EXERCISE INSTRUCTIONS:
On how many lines of these entries does the word "funext" occur? State the number alone.

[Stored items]
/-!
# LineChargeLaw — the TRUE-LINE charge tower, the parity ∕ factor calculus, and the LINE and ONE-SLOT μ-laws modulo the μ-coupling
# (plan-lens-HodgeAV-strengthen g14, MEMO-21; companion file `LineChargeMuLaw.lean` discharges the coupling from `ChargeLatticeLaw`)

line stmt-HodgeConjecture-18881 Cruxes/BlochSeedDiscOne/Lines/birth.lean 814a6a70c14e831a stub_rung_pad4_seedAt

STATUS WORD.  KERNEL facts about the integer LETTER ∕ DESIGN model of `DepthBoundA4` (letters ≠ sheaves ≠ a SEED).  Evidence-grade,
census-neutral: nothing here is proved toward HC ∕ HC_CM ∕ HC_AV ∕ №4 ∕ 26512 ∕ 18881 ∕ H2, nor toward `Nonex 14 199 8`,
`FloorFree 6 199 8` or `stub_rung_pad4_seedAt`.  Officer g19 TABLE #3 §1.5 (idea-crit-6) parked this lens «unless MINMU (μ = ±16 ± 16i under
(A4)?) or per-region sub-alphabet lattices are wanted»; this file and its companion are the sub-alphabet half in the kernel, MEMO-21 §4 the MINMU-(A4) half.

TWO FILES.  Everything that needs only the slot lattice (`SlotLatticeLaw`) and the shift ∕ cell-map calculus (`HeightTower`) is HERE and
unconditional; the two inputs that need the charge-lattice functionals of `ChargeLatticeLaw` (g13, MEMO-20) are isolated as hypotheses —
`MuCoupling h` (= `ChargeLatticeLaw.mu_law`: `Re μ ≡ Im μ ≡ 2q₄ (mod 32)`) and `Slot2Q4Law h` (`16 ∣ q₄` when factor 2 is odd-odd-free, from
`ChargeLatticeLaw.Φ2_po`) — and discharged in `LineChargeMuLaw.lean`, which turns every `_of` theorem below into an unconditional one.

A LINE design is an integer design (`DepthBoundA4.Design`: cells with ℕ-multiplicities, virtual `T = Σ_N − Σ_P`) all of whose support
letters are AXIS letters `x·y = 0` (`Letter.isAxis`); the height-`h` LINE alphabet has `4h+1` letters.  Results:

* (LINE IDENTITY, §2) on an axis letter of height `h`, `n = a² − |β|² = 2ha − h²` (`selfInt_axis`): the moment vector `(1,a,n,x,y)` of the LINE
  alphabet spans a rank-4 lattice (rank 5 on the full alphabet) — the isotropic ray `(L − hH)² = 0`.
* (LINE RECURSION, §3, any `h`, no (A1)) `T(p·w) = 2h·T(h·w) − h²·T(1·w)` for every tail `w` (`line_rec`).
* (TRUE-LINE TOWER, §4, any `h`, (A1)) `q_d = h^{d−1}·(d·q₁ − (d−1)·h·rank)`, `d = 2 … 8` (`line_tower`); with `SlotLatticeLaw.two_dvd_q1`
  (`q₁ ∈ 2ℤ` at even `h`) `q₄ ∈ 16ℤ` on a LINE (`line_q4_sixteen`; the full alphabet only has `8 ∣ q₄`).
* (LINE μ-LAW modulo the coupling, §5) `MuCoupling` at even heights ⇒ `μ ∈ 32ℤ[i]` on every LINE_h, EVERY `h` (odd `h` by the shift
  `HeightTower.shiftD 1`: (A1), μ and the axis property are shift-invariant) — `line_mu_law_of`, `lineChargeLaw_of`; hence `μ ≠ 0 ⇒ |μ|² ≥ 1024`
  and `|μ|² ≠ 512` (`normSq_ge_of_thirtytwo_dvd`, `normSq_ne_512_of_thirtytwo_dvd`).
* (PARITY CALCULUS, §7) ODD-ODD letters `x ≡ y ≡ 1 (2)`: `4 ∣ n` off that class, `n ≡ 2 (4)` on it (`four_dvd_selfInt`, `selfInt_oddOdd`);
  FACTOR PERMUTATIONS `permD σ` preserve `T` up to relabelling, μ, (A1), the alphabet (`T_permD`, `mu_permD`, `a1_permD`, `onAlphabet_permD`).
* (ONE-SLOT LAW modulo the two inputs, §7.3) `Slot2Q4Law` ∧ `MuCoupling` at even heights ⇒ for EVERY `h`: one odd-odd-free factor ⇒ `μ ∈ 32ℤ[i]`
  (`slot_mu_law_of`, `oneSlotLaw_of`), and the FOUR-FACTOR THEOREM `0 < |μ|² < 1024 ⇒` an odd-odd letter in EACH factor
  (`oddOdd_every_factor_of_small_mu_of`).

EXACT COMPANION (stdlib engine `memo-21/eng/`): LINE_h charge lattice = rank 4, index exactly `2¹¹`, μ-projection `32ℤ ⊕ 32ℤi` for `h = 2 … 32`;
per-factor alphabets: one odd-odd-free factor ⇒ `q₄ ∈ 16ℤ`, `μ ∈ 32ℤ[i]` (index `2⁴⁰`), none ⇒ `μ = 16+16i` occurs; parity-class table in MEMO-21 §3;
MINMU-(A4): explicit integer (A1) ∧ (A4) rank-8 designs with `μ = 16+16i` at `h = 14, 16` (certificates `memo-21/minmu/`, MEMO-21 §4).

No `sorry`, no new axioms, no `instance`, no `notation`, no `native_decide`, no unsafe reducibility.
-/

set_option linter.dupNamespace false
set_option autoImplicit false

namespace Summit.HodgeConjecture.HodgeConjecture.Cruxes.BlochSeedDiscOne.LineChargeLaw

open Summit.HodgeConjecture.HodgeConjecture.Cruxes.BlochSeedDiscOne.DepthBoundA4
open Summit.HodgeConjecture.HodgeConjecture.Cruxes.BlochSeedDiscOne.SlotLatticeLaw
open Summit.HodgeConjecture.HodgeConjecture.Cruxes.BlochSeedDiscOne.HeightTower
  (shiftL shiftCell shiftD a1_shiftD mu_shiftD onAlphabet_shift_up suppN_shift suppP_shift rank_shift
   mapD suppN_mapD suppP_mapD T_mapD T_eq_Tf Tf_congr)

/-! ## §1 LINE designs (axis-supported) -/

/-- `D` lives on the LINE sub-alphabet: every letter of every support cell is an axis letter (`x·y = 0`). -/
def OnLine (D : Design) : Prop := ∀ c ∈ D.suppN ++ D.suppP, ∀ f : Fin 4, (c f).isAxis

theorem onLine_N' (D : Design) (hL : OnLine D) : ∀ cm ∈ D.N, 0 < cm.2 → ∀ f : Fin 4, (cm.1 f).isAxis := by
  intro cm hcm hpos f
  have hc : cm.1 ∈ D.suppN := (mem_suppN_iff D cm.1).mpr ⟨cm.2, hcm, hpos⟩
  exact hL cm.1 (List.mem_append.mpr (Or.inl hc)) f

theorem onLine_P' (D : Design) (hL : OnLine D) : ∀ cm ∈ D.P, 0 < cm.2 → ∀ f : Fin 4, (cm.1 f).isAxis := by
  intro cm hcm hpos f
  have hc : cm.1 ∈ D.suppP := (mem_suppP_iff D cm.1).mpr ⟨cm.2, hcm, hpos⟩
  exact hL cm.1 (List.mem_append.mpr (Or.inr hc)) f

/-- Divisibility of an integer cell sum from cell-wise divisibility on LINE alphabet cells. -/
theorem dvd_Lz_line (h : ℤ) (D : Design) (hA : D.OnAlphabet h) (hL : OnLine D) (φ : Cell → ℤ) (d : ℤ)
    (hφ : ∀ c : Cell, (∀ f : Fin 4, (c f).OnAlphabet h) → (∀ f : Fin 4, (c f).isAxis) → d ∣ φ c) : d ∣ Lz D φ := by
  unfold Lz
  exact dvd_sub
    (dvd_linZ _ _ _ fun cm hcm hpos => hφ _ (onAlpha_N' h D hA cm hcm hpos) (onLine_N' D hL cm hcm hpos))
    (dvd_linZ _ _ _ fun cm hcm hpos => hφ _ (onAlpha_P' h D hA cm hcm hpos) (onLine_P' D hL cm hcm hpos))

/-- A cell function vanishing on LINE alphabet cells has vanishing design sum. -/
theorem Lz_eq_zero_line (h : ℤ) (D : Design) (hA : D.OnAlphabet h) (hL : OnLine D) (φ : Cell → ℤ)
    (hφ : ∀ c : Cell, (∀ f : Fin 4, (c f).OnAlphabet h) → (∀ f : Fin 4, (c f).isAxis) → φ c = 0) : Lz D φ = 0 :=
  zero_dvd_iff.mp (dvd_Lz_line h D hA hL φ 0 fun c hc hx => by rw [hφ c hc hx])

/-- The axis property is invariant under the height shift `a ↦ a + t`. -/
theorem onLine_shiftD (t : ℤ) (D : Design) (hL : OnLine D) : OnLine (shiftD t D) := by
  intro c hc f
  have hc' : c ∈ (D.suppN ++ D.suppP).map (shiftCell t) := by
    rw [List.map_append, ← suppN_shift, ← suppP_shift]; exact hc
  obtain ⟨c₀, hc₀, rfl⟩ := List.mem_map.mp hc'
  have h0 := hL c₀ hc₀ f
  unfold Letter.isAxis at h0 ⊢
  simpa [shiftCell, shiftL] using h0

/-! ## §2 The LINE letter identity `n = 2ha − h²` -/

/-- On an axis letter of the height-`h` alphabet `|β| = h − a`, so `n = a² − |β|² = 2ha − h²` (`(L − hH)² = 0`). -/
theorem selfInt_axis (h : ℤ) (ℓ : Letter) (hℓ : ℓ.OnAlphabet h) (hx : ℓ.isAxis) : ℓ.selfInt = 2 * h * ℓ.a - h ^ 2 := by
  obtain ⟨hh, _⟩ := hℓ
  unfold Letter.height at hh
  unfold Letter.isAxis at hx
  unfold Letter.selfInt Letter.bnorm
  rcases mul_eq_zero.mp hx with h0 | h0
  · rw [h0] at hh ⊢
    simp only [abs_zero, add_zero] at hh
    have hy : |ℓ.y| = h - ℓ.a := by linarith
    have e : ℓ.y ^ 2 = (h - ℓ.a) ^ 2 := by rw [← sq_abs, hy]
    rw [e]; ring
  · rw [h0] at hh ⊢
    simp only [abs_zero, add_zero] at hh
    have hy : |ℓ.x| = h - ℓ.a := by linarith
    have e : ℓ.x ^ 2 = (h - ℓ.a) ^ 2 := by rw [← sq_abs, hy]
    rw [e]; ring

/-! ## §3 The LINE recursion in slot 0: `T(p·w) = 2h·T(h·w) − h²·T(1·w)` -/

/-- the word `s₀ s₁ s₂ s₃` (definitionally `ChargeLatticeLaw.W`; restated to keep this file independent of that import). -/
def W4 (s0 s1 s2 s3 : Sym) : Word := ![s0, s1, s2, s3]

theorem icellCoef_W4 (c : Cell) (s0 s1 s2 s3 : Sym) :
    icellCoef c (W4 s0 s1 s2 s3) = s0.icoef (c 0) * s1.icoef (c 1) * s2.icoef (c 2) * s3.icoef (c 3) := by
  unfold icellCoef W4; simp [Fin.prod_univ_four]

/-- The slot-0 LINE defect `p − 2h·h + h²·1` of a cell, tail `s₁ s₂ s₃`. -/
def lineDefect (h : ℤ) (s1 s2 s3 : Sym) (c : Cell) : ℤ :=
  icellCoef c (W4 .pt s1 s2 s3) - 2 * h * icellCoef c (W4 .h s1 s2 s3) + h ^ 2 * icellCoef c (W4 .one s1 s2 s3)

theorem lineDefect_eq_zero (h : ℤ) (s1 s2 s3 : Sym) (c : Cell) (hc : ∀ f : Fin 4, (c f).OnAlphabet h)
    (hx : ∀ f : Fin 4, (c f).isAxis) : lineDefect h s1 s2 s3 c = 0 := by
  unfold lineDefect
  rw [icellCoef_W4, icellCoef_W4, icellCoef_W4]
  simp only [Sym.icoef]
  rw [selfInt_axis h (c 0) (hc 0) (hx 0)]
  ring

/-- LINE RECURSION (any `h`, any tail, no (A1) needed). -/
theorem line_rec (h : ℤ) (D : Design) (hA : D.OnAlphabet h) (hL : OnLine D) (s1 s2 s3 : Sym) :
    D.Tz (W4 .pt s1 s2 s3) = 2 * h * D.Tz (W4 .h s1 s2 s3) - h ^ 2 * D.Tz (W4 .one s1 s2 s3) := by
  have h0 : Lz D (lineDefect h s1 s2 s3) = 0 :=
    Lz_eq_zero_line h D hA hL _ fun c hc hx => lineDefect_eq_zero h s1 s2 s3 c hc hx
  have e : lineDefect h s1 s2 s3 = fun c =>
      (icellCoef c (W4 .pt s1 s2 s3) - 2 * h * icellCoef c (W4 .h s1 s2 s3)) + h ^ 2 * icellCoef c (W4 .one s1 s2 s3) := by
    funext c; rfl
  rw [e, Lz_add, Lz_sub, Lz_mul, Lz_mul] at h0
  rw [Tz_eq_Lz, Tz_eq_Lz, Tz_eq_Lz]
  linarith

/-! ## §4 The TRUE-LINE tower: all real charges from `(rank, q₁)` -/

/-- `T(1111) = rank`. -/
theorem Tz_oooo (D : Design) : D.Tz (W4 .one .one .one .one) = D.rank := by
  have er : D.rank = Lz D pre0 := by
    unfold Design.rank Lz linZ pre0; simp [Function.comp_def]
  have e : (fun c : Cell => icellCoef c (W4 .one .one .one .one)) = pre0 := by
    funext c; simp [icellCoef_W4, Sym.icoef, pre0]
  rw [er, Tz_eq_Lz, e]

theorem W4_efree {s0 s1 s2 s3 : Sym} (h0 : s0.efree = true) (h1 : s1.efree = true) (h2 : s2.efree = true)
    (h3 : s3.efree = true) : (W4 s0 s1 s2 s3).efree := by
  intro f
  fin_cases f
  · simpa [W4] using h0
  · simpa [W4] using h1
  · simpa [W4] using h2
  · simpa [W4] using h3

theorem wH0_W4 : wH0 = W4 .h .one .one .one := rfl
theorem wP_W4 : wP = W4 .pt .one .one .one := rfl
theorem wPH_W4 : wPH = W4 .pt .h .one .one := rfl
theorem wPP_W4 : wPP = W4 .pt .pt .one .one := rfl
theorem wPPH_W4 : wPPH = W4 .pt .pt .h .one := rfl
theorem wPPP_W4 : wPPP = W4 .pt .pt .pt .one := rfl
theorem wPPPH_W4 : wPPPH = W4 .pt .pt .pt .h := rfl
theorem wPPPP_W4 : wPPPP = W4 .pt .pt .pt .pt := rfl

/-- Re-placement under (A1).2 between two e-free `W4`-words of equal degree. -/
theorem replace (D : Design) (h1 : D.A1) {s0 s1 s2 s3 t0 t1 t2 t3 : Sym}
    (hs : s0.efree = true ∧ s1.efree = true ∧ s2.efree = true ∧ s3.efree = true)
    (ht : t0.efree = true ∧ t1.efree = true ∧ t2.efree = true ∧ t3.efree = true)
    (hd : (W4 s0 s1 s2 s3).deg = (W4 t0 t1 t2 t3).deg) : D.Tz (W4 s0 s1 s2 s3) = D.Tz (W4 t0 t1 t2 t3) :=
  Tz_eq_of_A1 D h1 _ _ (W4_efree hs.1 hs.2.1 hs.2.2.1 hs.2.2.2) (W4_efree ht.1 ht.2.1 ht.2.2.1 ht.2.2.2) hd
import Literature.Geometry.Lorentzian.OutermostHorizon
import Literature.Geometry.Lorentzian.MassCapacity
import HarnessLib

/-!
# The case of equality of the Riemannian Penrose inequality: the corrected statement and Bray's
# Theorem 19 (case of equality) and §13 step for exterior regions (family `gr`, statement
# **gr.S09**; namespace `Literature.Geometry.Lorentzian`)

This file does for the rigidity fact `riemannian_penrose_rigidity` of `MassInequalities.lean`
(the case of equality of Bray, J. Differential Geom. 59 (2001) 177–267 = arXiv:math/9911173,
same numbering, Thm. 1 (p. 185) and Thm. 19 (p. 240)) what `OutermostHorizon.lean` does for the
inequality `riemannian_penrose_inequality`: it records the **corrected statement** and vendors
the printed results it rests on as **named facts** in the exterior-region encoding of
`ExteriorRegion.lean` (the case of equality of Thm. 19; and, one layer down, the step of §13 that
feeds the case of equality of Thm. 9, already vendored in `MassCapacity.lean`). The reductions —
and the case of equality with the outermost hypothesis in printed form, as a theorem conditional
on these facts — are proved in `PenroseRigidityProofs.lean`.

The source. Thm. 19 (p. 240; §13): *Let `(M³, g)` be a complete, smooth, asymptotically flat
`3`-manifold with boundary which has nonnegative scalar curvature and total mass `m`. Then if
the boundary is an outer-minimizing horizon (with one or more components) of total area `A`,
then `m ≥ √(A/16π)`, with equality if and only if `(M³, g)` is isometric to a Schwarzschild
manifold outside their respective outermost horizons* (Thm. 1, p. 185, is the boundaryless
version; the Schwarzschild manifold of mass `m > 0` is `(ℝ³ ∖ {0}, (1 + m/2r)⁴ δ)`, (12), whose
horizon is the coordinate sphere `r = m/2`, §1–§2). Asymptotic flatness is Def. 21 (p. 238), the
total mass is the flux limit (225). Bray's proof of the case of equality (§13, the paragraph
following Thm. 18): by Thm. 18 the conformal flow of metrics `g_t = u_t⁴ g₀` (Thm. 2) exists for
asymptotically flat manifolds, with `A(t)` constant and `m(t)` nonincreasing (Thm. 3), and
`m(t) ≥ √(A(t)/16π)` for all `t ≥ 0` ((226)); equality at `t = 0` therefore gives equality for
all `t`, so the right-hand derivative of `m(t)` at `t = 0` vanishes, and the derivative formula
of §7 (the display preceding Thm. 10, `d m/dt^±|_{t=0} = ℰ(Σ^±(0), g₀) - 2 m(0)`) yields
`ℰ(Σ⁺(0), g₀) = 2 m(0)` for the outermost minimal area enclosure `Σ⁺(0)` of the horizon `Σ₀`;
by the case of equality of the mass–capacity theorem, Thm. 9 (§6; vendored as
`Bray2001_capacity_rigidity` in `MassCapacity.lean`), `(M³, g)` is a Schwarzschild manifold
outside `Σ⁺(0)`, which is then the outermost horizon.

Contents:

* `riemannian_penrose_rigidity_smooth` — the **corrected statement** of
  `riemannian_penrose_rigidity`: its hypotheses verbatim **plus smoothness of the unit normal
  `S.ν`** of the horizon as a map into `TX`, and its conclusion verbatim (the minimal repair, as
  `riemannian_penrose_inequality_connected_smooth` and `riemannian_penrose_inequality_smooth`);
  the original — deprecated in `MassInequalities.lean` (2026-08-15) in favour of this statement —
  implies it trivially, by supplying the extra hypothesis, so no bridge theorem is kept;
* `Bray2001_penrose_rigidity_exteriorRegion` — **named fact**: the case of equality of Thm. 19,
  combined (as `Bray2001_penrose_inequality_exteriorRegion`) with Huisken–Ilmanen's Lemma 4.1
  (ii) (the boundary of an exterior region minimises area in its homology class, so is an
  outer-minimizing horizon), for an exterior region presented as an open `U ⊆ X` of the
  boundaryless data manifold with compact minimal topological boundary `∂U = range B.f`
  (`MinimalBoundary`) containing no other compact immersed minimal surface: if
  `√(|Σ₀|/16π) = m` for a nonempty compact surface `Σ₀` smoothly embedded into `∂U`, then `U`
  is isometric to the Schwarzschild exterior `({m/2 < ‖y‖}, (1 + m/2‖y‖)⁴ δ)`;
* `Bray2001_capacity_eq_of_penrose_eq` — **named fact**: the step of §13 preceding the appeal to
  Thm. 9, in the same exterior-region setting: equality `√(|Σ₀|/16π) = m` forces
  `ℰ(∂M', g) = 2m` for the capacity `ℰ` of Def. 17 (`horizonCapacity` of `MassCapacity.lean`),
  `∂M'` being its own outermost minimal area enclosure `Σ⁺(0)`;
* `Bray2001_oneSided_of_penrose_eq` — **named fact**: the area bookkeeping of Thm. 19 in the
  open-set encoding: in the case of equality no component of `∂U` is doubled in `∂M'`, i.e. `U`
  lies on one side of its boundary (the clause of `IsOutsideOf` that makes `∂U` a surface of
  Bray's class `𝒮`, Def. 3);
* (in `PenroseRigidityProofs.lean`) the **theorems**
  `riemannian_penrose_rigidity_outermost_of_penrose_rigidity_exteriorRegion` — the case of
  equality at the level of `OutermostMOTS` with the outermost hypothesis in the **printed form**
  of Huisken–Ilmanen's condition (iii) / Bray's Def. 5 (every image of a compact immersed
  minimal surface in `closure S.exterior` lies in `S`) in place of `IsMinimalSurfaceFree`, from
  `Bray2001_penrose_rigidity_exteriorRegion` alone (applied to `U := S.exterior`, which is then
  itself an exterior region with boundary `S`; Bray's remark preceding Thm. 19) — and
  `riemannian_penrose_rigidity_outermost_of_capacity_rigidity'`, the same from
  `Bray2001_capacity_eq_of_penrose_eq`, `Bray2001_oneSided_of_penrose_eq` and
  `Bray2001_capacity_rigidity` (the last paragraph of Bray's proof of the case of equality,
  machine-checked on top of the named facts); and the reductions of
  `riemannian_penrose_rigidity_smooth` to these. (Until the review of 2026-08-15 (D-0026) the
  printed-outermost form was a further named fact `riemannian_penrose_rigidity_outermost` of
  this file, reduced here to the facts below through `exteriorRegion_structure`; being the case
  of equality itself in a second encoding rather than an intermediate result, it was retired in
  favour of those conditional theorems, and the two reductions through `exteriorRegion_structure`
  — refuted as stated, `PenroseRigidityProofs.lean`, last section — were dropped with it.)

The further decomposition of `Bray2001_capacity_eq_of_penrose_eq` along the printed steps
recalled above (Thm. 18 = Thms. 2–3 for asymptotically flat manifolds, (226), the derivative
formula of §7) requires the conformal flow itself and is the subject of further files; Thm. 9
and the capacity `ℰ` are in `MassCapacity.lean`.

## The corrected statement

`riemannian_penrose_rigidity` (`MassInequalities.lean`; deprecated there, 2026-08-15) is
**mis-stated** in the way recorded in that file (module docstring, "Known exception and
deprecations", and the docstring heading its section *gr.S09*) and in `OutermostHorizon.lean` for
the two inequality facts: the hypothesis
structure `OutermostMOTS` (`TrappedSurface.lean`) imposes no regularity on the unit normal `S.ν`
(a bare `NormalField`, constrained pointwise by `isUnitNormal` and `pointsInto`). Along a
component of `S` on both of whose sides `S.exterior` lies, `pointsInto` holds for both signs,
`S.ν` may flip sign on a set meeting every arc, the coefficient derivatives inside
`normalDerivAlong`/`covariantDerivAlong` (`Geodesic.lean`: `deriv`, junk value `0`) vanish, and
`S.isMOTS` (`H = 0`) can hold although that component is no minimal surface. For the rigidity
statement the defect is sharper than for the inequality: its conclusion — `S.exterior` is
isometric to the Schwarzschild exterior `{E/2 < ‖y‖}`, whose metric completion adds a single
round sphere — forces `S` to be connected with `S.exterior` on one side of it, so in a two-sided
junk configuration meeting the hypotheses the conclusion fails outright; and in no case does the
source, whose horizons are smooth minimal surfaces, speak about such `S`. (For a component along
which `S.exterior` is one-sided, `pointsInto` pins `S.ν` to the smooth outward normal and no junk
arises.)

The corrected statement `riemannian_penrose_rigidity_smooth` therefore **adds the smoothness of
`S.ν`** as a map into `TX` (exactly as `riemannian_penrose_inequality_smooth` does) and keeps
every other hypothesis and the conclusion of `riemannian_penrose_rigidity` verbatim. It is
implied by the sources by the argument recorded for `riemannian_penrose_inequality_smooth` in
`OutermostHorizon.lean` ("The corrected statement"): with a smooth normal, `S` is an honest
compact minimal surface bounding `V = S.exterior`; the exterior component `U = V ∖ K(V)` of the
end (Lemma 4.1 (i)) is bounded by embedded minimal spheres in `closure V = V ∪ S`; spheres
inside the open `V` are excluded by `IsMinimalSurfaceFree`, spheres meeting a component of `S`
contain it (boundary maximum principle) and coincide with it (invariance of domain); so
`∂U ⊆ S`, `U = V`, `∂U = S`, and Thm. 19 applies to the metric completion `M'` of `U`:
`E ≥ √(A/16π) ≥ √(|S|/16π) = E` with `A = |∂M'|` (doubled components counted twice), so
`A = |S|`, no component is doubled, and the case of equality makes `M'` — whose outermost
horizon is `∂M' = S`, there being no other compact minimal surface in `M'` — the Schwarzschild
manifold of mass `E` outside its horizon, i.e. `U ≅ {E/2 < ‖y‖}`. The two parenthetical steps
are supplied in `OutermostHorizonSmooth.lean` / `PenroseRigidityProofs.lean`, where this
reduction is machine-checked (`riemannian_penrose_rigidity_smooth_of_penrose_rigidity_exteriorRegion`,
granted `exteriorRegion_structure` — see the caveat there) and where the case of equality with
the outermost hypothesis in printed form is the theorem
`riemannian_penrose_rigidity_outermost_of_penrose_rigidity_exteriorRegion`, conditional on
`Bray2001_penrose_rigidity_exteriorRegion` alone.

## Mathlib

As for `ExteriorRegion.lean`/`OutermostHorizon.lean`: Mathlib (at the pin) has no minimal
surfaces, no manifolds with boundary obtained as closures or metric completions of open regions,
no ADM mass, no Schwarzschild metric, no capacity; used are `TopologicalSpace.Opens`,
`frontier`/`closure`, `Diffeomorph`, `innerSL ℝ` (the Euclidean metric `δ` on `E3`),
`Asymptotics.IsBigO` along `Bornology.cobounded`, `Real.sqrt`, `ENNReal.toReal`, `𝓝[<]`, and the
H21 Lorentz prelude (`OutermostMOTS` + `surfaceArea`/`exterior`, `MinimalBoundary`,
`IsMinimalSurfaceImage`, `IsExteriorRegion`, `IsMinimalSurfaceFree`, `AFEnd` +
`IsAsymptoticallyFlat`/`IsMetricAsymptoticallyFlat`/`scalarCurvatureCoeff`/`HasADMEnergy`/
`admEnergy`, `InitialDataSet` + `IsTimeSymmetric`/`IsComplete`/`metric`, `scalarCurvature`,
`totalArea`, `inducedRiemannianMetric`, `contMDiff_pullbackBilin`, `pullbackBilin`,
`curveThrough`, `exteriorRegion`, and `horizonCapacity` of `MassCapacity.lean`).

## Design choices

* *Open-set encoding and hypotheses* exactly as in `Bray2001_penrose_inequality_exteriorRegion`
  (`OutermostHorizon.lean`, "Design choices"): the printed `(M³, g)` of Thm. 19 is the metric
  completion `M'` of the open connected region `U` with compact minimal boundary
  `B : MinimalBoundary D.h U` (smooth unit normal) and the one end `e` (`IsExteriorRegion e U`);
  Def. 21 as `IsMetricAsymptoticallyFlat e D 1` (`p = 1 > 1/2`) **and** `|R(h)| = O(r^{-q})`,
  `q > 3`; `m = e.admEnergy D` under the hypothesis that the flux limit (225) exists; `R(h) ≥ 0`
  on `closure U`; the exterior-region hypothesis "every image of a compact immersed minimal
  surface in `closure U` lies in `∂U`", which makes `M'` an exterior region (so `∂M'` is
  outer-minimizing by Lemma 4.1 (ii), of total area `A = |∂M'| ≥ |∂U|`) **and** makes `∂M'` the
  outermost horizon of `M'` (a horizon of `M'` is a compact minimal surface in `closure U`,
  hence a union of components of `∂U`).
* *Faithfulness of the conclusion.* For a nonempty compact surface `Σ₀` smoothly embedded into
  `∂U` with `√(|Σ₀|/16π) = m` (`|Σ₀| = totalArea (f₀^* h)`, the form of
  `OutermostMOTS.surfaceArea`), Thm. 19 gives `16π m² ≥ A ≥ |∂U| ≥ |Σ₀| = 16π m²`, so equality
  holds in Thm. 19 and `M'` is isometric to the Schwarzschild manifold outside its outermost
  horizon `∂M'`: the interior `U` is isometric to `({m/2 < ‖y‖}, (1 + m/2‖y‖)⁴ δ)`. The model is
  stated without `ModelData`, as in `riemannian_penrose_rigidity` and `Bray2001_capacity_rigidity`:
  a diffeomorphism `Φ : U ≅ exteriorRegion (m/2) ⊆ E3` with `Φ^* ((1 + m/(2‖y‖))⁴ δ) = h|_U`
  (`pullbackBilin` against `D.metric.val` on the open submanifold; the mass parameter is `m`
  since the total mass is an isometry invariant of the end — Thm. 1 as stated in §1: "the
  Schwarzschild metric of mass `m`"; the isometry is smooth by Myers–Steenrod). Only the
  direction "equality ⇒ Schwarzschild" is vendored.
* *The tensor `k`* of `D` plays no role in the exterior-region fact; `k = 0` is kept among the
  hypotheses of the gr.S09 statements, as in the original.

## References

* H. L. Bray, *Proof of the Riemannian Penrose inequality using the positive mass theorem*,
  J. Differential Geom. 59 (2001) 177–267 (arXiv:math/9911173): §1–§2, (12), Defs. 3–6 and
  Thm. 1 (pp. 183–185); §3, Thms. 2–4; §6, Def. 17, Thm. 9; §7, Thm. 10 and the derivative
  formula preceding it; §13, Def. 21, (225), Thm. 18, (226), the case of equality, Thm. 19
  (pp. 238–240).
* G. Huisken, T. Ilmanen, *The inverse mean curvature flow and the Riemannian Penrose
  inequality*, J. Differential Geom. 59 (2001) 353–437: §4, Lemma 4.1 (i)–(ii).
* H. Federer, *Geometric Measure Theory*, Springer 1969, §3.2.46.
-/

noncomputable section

ANSWER FOR THIS EXERCISE:
2